So that is what I tried to do.
There is the main plot device of the words “SOME PIG,” “TERRIFIC,”
“RADIANT” and “HUMBLE” appearing in the threads of Charlotte A. Cavatica’s webs
in Zuckerman’s barn and the fairgrounds, of course. No one understands how
words could appear in a spider’s web, because it seems utterly fantastic. But
again, Dr. Dorian serves as a voice of reason: “I don’t understand it…None of
us do. I’m a doctor. Doctors are supposed to understand everything. But I don’t
understand everything, and I don’t intend to let it worry me” (108-10). Since
“doctor” comes from the Latin “to teach,” this bit of wordplay in that
statement about “having to understand everything” is doubly worthwhile. After
all, isn’t part of the reason that professors and teachers continue to seek out
new perspectives and knowledge of their subjects because they wish to learn
more? And if we tried to understand
everything, we would quickly go crazy, an observation which Chesterton expands
upon in his earlier Orthodoxy essays
“The Maniac” and “The Suicide of Thought.”
Another bit of humorous observation about writing occurs during the
initial barn-wide planning meeting, where Wilbur protests that he’s not terrific, only to be quickly
overruled by Charlotte’s snarky-yet-sensible reply: “That doesn’t make a particle
of difference.
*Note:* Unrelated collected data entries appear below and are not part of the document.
import Summits.BirchSwinnertonDyer.BirchSwinnertonDyer.Theorems.EisensteinDepletionAtTwoStarPrimeLevelModels
import Literature.NumberTheory.EllipticCurves.GlobalMinimalModel
import Literature.NumberTheory.EllipticCurves.LambdaInvariantCongruenceTransportAtTwo
import Literature.NumberTheory.EllipticCurves.PAdicLFunction
import HarnessLib

/-!
# Route `EisensteinDepletionAtTwo`, crux E1M `DepletedLambdaLawAtTwoMod` (item stmt-BirchSwinnertonDyer-20341),
# line `star` — prime-level content of the research stub (★-SymbC), part 2: THE HABITAT IS EMPTY AT PRIME CONDUCTOR

Cell `bsd-rank2` (HOME run/shared/lean/pub/bsd-rank2/), seat `bsd-rank2-eng-2` GEN 9. THEOREMS ONLY — no definition,
no new named fact, no `sorry`. HONEST FRAMING: elementary algebra of Weierstrass models over ONE published
classification carried by the tree as a named fact (`Setzer1975_primeConductor_rationalTwoTorsion`, lit GEN 21,
`Literature/…/NeumannSetzerCurves.lean`); nothing reads an analytic rank; (★-SymbC)/(★)/E1M are NOT proved; BSD is not
proved by any of this (PARTITION D-0054: none — r_an ≥ 2 axis S0, door T-r3₂).

WHAT IS PROVED. The registered research stub `stub_starSymbC : StarSymbC` of the skeleton
`Cruxes/DepletedLambdaLawAtTwoMod/Lines/star.lean` (v3.1) concludes, for every globally minimal `W/ℚ` good ordinary at
`2` carrying a UNIQUE rational `2`-torsion point of Greenberg type A xor B (Prop. 5.14 habitat), that SOME admissible
stabilisation datum `β` at level `N_W` exists (with a mod-`2` congruence on `C`). Planner p2 GEN 21 flagged the hidden
content (H1) of this typing (memo `p2/g21/serre-dlog.md` §4, re-cut §5 `stub_P`): at PRIME level no admissible datum
exists (`not_isAdmissibleStabData_of_prime`, part 1), so there the stub asserts that the Prop-5.14 habitat is EMPTY.
Here:

* §4 NO globally minimal curve `ℚ`-isomorphic to a Neumann–Setzer curve carries a rational `2`-torsion point that is
  «ramified at `2` and not odd, or odd and not ramified at `2`» — on `E₁(u)` the point is `(0,0)`: `x ∈ ℤ` (not
  ramified) and the middle root (not odd); on `E₀(u)` it is `(u/4, −u/8)`: `v₂(x) = −2` (ramified) and the only real
  root (odd) — fact-free given the model (`not_prop514_of_smul_eq_neumannSetzerCurve₀/₁`); and, modulo Setzer's
  classification, no curve of PRIME conductor `≠ 17` does (`not_prop514_of_prime_conductor`);
* §5 the generic reduction for the lead: any statement with the binders and hypotheses of `StarSymbC` (`W, x`,
  `IsOrdinaryAt W 2`, `HasUniqueRationalTwoTorsionX W x`, type A xor B; ARBITRARY conclusion `Concl W x`) follows from
  its restriction to conductors that are NOT prime or are equal to `17`, plus Setzer (`of_restrict_offPrime`); and it
  HOLDS outright at prime conductor `≠ 17` (`starSymbC_shape_of_prime_conductor`). The level `17` (four curves
  17a1–a4; p2 GEN 21 (H1) records AB / full `2`-torsion / AB / MID by inspection) is left to a Cremona-table fact and
  is not asserted here.

References: B. Setzer, J. London Math. Soc. (2) 10 (1975) 367–378 [Setzer1975]; W. Stein, M. Watkins, IMRN 2004:27
[SteinWatkins2004, §1]; B. Mazur, Publ. Math. IHÉS 47 (1977), III §7 [Mazur1977]; R. Greenberg, LNM 1716 (1999) §5,
Prop. 5.14 [GreenbergLNM1716]; J. Silverman, GTM 106, III.1, VII.1 [SilvermanAEC2009].
-/

set_option linter.dupNamespace false
set_option autoImplicit false

noncomputable section

open scoped Classical

open WeierstrassCurve Literature.NumberTheory.EllipticCurves Literature.NumberTheory.EllipticCurves.Greenberg1999

namespace Summit.BirchSwinnertonDyer.BirchSwinnertonDyer.Theorems.DepletionAtTwo

/-! ## §4 The Prop-5.14 habitat is empty at Neumann–Setzer levels and at prime conductor `≠ 17` -/

section Habitat

variable (W : WeierstrassCurve ℚ) [W.IsElliptic] [W.IsGloballyMinimal]

/-- For a change of variables between two GLOBAL MINIMAL models over `ℚ`: `u = ±1` and `r ∈ ℤ` (the part of
`WeierstrassCurve.isGloballyMinimal_unique_holds` used below). [cite: SilvermanAEC2009, VII.1.3(b) and VIII.8.3] -/
theorem sq_u_eq_one_and_r_int (C : VariableChange ℚ) [(C • W).IsGloballyMinimal] :
    (C.u : ℚ) ^ 2 = 1 ∧ ∃ r : ℤ, C.r = r := by
  obtain ⟨hu, r, s, t, hr, -, -⟩ := WeierstrassCurve.isGloballyMinimal_unique_holds W C
  refine ⟨?_, r, hr⟩
  rcases hu with h | h <;> simp [h]

/-- **No Prop-5.14 point on a curve with the Neumann–Setzer model `E₁(u)`** (`u² + 64` prime, `u ≡ 3 (mod 4)`): its
rational `2`-torsion point corresponds to `(0,0)`, which is neither ramified at `2` (`x ∈ ℤ`) nor odd (middle root).
[cite: GreenbergLNM1716, Prop. 5.14 (chunk p0170)] [cite: SteinWatkins2004, §1 (PDF p. 3)] -/
theorem not_prop514_of_smul_eq_neumannSetzerCurve₁ {u : ℤ} {N : ℕ} (hN : N.Prime) (hNu : (N : ℤ) = u ^ 2 + 64)
    (hu4 : u % 4 = 3) (C : VariableChange ℚ) (hC : C • W = neumannSetzerCurve₁ u) {x : ℚ}
    (hx : HasRationalTwoTorsionX W x) :
    ¬ ((TwoTorsionRamifiedAtTwo x ∧ ¬ TwoTorsionOdd W x) ∨ (TwoTorsionOdd W x ∧ ¬ TwoTorsionRamifiedAtTwo x)) := by
  haveI : (C • W).IsGloballyMinimal := by
    rw [hC]; exact isGloballyMinimal_neumannSetzerCurve₁ u hN hNu hu4
  obtain ⟨hu2, r, hr⟩ := sq_u_eq_one_and_r_int W C
  -- the transported point is `(0, 0)`
  have hx' : HasRationalTwoTorsionX (neumannSetzerCurve₁ u) (C.toX x) := hC ▸ hasRationalTwoTorsionX_smul W C hx
  have h0 : C.toX x = 0 := eq_zero_of_hasRationalTwoTorsionX_neumannSetzerCurve₁ u hN hNu hx'
  have hxr : x = r := by rw [eq_ofX_toX C x, h0, mul_zero, zero_add, hr]
  -- not ramified: `x ∈ ℤ`
  have hnram : ¬ TwoTorsionRamifiedAtTwo x := by
    rw [twoTorsionRamifiedAtTwo_iff, hxr, padicValRat.of_int, not_lt]
    exact Int.natCast_nonneg _
  -- not odd: transported, `(0,0)` is the middle root
  have hnodd : ¬ TwoTorsionOdd W x := by
    intro h
    have h' := (twoTorsionOdd_smul_iff W C x).mpr h
    rw [hC, h0] at h'
    exact not_twoTorsionOdd_neumannSetzerCurve₁ u h'
  rintro (⟨hram, -⟩ | ⟨hodd, -⟩)
  · exact hnram hram
  · exact hnodd hodd

/-- **No Prop-5.14 point on a curve with the Neumann–Setzer model `E₀(u)`** (`u² + 64` prime, `u ≡ 3 (mod 4)`): its
rational `2`-torsion point corresponds to `(u/4, −u/8)`, which is BOTH ramified at `2` (`v₂(u/4 + r) = −2`) and odd
(only real root). [cite: GreenbergLNM1716, Prop. 5.14 (chunk p0170)] [cite: SteinWatkins2004, §1 (PDF p. 3)] -/
theorem not_prop514_of_smul_eq_neumannSetzerCurve₀ {u : ℤ} {N : ℕ} (hN : N.Prime) (hNu : (N : ℤ) = u ^ 2 + 64)
    (hu4 : u % 4 = 3) (C : VariableChange ℚ) (hC : C • W = neumannSetzerCurve₀ u) {x : ℚ}
    (hx : HasRationalTwoTorsionX W x) :
    ¬ ((TwoTorsionRamifiedAtTwo x ∧ ¬ TwoTorsionOdd W x) ∨ (TwoTorsionOdd W x ∧ ¬ TwoTorsionRamifiedAtTwo x)) := by
  haveI : (C • W).IsGloballyMinimal := by
    rw [hC]; exact isGloballyMinimal_neumannSetzerCurve₀ u hN hNu hu4
  obtain ⟨hu2, r, hr⟩ := sq_u_eq_one_and_r_int W C
  have hx' : HasRationalTwoTorsionX (neumannSetzerCurve₀ u) (C.toX x) := hC ▸ hasRationalTwoTorsionX_smul W C hx
  have h4 : C.toX x = (u : ℚ) / 4 := eq_of_hasRationalTwoTorsionX_neumannSetzerCurve₀ u hx'
  have hxr : x = ((u + 4 * r : ℤ) : ℚ) / 4 := by
    rw [eq_ofX_toX C x, h4, hu2, hr]; push_cast; ring
  -- ramified: `v₂((u + 4r)/4) = −2` (`u` odd)
  have hodd_u : Odd u := odd_of_prime_sq_add_sixty_four hN hNu
  have hram : TwoTorsionRamifiedAtTwo x := by
    have hodd' : Odd (u + 4 * r) := by
      rcases hodd_u with ⟨k, hk⟩; exact ⟨k + 2 * r, by rw [hk]; ring⟩
    have hne_int : u + 4 * r ≠ 0 := by
      rintro h0; rw [h0] at hodd'; exact (by decide : ¬ Odd (0 : ℤ)) hodd'
    have hne : ((u + 4 * r : ℤ) : ℚ) ≠ 0 := by exact_mod_cast hne_int
    have h0 : padicValInt 2 (u + 4 * r) = 0 := by
      refine padicValInt.eq_zero_of_not_dvd fun h2 ↦ ?_
      have h2' : (2 : ℤ) ∣ u + 4 * r := by exact_mod_cast h2
      exact (Int.not_even_iff_odd.mpr hodd') (even_iff_two_dvd.mpr h2')
    have h4 : padicValRat 2 (4 : ℚ) = 2 := by
      rw [show (4 : ℚ) = ((2 ^ 2 : ℕ) : ℚ) by norm_num, padicValRat.of_nat, padicValNat.prime_pow]
      rfl
    rw [twoTorsionRamifiedAtTwo_iff, hxr, padicValRat.div hne (by norm_num), padicValRat.of_int, h0, h4]
    norm_num
  -- odd: transported from `E₀(u)`
  have hodd : TwoTorsionOdd W x := by
    have h' : TwoTorsionOdd (C • W) (C.toX x) := by
      rw [hC, h4]; exact twoTorsionOdd_neumannSetzerCurve₀ u
    exact (twoTorsionOdd_smul_iff W C x).mp h'
  rintro (⟨-, hnodd⟩ | ⟨-, hnram⟩)
  · exact hnodd hodd
  · exact hnram hram

/-- **At PRIME conductor `≠ 17` the Prop-5.14 habitat is empty** (modulo the named fact
`Setzer1975_primeConductor_rationalTwoTorsion`): a globally minimal `W/ℚ` of prime conductor `N ≠ 17` with a rational
point of order `2` with `x`-coordinate `x` never has «`⟨P⟩` ramified at `2` and not odd, or odd and not ramified at `2`».
(At `N = 17` the same holds by inspection of 17a1–a4 — not asserted here.)
[cite: Setzer1975, pp. 367–378 (main theorem)] [cite: GreenbergLNM1716, Prop. 5.14 (chunk p0170)] -/
theorem not_prop514_of_prime_conductor (hS : Setzer1975_primeConductor_rationalTwoTorsion)
    (hN : (W.conductorNorm ℤ).Prime) (h17 : W.conductorNorm ℤ ≠ 17) {x : ℚ} (hx : HasRationalTwoTorsionX W x) :
    ¬ ((TwoTorsionRamifiedAtTwo x ∧ ¬ TwoTorsionOdd W x) ∨ (TwoTorsionOdd W x ∧ ¬ TwoTorsionRamifiedAtTwo x)) := by
  rcases hS W x hx hN with h | ⟨u, hu4, hNu, C, hC | hC⟩
  · exact absurd h h17
  · exact not_prop514_of_smul_eq_neumannSetzerCurve₀ W hN hNu hu4 C hC hx
  · exact not_prop514_of_smul_eq_neumannSetzerCurve₁ W hN hNu hu4 C hC hx

end Habitat

/-! ## §5 The reduction of (★-SymbC) to non-prime level (and `17`) -/

/-- **(★-SymbC) reduces to conductors that are not prime (or equal to `17`).** For ANY conclusion `Concl W x`, a
statement with the binders and hypotheses of the registered `StarSymbC` (`W` globally minimal elliptic, good
ordinary at `2`, a UNIQUE rational `2`-torsion point with `x`-coordinate `x`, of type A xor B) follows from its
restriction to `¬ (N_W prime) ∨ N_W = 17`, modulo Setzer's classification — because at prime conductor `≠ 17` the
hypotheses are contradictory (`not_prop514_of_prime_conductor`). The lead instantiates `Concl W x` with
`∀ N f, IsNewformOf W f → ∃ β, IsAdmissibleStabData N_W β ∧ SameOnCModTwo (plusCuspDiff f) (stabEisCuspDiff N_W β)`.
[cite: Setzer1975, pp. 367–378 (main theorem)] [cite: GreenbergLNM1716, Prop. 5.14 (chunk p0170)] -/
theorem of_restrict_offPrime (hS : Setzer1975_primeConductor_rationalTwoTorsion)
    {Concl : WeierstrassCurve ℚ → ℚ → Prop}
    (hres : ∀ (W : WeierstrassCurve ℚ) [W.IsElliptic] [W.IsGloballyMinimal] (x : ℚ),
      (¬ (W.conductorNorm ℤ).Prime ∨ W.conductorNorm ℤ = 17) → IsOrdinaryAt W 2 →
      HasUniqueRationalTwoTorsionX W x →
      ((TwoTorsionRamifiedAtTwo x ∧ ¬ TwoTorsionOdd W x) ∨ (TwoTorsionOdd W x ∧ ¬ TwoTorsionRamifiedAtTwo x)) →
      Concl W x)
    (W : WeierstrassCurve ℚ) [W.IsElliptic] [W.IsGloballyMinimal] (x : ℚ) (hord : IsOrdinaryAt W 2)
    (hx : HasUniqueRationalTwoTorsionX W x)
    (hAB : (TwoTorsionRamifiedAtTwo x ∧ ¬ TwoTorsionOdd W x) ∨ (TwoTorsionOdd W x ∧ ¬ TwoTorsionRamifiedAtTwo x)) :
    Concl W x := by
  by_cases h : (W.conductorNorm ℤ).Prime ∧ W.conductorNorm ℤ ≠ 17
  · exact absurd hAB (not_prop514_of_prime_conductor W hS h.1 h.2 hx.1)
  · refine hres W x ?_ hord hx hAB
    by_cases hp : (W.conductorNorm ℤ).Prime
    · right; by_contra h17; exact h ⟨hp, h17⟩
    · left; exact hp

/-- **(★-SymbC) HOLDS at every prime conductor `≠ 17`** (vacuously, modulo Setzer): the shape of the registered stub with
the extra hypothesis `N_W` prime, `N_W ≠ 17`, for any conclusion. [cite: Setzer1975, pp. 367–378 (main theorem)]
[cite: GreenbergLNM1716, Prop. 5.14 (chunk p0170)] -/
theorem starSymbC_shape_of_prime_conductor (hS : Setzer1975_primeConductor_rationalTwoTorsion)
    {Concl : WeierstrassCurve ℚ → ℚ → Prop}
    (W : WeierstrassCurve ℚ) [W.IsElliptic] [W.IsGloballyMinimal] (x : ℚ)
    (hN : (W.conductorNorm ℤ).Prime) (h17 : W.conductorNorm ℤ ≠ 17)
    (hx : HasUniqueRationalTwoTorsionX W x)
    (hAB : (TwoTorsionRamifiedAtTwo x ∧ ¬ TwoTorsionOdd W x) ∨ (TwoTorsionOdd W x ∧ ¬ TwoTorsionRamifiedAtTwo x)) :
    Concl W x :=
  absurd hAB (not_prop514_of_prime_conductor W hS hN h17 hx.1)

end Summit.BirchSwinnertonDyer.BirchSwinnertonDyer.Theorems.DepletionAtTwo

end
Not a particle. People believe almost anything they see in
print” (89). This is sadly true, and can be seen by reading the political
coverage in newspapers or on Facebook. People are quite easy to fool.
In an essay remembering his Cornell professor William Strunk, White
describes his own process of writing this way: “I write by ear, always with
difficulty and seldom with any notion of what is taking place under the hood” (White,
Essays 256). Is that comment a little
strange, coming from the editor/co-author (with Strunk) of The Elements of Style, one of the most influential books on writing
in history? Kind of. But at the end of the day, the words that White hammered
out just worked. They connected with
people, and explained clearly the simple, often-forgotten parts of life’s daily
existence in a rural setting. And that’s what counts. Perhaps with the closing
lines, he was hoping they could be his epitaph: “It is not often that someone
comes along who is a true friend and a good writer. Charlotte was both” (184).
I know that I would be honored to have people say about me.
Works
Cited
Chesterton, G.K.
“The Ethics of Elfland.” 1908. Orthodoxy.
Ignatius Press, pp. 51-70, 1995.
DiCamillo, Kate.
Foreword by Kate DiCamillo. Charlotte’s
Web, by E.B. White. 60th Anniversary edition. Illus. Garth
Williams. 1952, HarperCollins, 2012, pp. v-vii.
Cordell, Melinda
R. “E.B. White and His Spiders.” Illus. Meredith Johnson. Highlights for Children, Vol. 63, No. 10, October 2008, pp. 32-33.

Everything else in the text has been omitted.